— WHAT TO PRODUCE —
Please output the section of the listing below that opens with the line containing "with one singular-but-subcritical" and closes with the line containing "inequality with coefficient", exactly and with nothing else.

— DATA FOR ANALYSIS —
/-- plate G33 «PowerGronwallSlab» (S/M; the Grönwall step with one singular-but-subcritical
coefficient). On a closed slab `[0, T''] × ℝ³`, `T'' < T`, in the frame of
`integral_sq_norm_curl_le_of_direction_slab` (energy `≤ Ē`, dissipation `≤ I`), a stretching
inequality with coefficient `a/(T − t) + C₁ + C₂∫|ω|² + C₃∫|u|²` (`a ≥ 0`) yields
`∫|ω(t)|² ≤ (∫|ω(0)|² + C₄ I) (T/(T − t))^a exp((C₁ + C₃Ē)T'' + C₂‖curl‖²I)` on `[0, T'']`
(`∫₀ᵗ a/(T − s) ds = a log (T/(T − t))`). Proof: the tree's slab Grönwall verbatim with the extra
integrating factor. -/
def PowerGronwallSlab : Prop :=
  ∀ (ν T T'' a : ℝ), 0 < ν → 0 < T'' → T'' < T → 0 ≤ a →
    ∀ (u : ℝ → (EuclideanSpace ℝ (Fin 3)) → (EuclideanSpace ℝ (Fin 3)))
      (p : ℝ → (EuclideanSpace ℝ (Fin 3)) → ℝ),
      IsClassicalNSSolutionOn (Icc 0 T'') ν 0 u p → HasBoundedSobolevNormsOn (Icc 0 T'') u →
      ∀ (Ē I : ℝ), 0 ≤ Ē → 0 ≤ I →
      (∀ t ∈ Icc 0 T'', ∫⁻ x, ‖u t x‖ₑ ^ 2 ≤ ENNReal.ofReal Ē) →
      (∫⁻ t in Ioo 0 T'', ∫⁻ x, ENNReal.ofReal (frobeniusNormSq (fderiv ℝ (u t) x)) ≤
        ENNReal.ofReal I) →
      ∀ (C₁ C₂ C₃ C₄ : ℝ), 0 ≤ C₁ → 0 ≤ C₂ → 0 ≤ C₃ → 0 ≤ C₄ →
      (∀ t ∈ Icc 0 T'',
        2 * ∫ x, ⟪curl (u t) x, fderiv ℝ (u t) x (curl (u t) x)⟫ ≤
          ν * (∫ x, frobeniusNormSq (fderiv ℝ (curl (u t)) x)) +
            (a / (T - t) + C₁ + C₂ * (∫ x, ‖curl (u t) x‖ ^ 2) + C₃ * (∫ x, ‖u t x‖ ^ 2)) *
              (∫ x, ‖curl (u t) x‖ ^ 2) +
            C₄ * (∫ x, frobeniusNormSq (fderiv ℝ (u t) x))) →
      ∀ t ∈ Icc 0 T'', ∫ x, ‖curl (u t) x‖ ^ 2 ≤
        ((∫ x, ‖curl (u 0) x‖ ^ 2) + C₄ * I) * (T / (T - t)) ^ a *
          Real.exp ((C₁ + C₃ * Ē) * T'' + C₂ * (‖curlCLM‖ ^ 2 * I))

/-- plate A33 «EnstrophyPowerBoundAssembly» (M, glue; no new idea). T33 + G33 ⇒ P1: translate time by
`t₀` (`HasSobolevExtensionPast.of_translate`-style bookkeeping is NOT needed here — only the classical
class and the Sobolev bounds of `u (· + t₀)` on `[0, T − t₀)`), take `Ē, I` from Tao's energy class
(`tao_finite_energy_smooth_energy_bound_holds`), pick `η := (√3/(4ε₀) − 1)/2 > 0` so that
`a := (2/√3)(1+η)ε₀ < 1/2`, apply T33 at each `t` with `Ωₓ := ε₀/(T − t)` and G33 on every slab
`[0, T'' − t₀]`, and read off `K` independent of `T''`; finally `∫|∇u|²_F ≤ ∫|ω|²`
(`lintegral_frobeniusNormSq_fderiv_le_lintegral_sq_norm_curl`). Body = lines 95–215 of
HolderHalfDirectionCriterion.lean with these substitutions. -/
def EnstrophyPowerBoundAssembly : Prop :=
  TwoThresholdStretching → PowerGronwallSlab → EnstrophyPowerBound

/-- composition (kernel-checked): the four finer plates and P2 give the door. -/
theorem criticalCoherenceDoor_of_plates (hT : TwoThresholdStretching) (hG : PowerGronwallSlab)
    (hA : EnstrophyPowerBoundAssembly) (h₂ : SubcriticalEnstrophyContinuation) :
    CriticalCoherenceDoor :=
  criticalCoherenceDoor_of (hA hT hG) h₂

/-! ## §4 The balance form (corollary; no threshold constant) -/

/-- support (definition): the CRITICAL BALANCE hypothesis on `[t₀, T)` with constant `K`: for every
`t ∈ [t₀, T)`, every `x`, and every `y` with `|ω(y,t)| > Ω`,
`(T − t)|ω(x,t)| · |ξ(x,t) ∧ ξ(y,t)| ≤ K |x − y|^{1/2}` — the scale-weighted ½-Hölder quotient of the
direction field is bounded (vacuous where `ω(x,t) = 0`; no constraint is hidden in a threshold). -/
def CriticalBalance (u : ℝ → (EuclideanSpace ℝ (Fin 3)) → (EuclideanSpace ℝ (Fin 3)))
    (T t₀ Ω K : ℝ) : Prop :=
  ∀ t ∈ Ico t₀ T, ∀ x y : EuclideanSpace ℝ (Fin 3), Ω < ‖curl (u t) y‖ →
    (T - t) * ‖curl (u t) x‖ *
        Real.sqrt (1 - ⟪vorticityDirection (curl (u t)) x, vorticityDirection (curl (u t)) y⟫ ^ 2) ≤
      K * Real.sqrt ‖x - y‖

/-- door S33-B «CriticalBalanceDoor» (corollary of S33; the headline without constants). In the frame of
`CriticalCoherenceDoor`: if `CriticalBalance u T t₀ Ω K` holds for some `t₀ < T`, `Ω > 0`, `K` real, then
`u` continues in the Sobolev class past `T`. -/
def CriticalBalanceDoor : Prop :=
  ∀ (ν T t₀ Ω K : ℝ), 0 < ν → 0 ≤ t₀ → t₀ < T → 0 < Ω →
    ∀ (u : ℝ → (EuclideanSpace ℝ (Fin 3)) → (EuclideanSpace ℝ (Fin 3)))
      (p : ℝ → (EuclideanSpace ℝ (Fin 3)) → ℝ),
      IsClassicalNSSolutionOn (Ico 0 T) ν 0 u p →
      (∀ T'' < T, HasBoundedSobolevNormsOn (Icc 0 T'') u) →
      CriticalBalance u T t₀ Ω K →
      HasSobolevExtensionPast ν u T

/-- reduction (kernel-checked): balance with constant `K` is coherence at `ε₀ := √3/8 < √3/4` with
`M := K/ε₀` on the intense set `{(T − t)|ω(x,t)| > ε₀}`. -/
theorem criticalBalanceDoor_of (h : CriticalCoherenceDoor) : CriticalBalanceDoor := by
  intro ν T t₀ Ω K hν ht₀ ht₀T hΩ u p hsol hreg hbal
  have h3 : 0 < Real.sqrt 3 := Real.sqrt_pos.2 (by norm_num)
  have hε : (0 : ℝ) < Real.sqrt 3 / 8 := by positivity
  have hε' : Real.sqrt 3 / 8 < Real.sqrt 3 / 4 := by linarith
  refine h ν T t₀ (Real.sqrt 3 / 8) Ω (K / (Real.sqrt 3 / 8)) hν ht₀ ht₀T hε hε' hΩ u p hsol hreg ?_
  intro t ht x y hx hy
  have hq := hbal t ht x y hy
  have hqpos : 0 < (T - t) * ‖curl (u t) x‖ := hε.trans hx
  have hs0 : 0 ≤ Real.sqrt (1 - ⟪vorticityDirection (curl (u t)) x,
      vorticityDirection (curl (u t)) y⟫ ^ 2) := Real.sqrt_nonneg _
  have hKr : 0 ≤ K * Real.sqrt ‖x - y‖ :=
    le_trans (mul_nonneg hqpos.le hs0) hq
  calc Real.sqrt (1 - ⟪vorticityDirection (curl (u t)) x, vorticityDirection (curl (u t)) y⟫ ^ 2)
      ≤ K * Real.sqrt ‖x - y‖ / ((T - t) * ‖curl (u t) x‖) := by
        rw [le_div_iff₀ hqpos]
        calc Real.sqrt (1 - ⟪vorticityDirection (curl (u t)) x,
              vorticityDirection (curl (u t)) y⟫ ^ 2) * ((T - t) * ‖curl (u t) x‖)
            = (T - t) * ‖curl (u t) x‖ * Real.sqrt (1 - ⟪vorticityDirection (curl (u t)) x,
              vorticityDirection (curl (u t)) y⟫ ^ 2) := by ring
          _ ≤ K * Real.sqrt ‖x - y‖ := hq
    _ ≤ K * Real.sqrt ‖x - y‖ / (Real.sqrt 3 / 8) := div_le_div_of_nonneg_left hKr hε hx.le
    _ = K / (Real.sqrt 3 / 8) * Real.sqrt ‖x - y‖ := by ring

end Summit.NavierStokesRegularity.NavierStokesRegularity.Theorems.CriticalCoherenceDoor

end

* * *

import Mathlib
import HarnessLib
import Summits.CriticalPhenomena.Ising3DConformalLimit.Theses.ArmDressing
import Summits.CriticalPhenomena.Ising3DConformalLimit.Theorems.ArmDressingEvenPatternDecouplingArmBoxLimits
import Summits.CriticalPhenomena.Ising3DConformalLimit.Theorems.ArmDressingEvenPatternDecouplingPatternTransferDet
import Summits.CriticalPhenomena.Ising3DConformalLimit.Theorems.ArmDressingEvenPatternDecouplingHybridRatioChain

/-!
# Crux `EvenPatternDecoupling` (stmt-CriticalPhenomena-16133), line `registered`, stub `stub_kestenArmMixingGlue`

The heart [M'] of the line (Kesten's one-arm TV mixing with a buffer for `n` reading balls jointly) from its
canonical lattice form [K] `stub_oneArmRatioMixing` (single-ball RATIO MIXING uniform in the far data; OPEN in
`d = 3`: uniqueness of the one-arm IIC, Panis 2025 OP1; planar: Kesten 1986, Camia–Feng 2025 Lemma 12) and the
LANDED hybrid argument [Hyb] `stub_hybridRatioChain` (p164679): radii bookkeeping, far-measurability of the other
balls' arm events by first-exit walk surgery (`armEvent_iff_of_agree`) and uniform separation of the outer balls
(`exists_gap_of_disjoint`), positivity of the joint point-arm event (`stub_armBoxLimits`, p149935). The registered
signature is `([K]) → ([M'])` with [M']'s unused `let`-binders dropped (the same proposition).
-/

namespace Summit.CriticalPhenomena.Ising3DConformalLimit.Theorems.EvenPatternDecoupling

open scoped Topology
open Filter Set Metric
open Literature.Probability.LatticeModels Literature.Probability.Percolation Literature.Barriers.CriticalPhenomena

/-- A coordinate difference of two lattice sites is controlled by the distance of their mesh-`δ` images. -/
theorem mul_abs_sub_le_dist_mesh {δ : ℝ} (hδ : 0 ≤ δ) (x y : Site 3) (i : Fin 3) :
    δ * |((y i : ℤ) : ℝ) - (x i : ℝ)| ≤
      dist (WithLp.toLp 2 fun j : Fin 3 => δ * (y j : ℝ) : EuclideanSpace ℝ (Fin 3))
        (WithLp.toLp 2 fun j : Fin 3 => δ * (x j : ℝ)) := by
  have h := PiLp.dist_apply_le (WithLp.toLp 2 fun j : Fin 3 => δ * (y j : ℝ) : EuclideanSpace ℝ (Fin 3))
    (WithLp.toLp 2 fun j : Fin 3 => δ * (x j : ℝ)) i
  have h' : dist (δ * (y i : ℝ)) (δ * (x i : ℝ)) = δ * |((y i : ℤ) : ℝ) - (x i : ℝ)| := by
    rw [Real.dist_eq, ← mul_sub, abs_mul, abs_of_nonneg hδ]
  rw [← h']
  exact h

— ANSWER BELOW —
/-- plate G33 «PowerGronwallSlab» (S/M; the Grönwall step with one singular-but-subcritical
coefficient). On a closed slab `[0, T''] × ℝ³`, `T'' < T`, in the frame of
`integral_sq_norm_curl_le_of_direction_slab` (energy `≤ Ē`, dissipation `≤ I`), a stretching
inequality with coefficient `a/(T − t) + C₁ + C₂∫|ω|² + C₃∫|u|²` (`a ≥ 0`) yields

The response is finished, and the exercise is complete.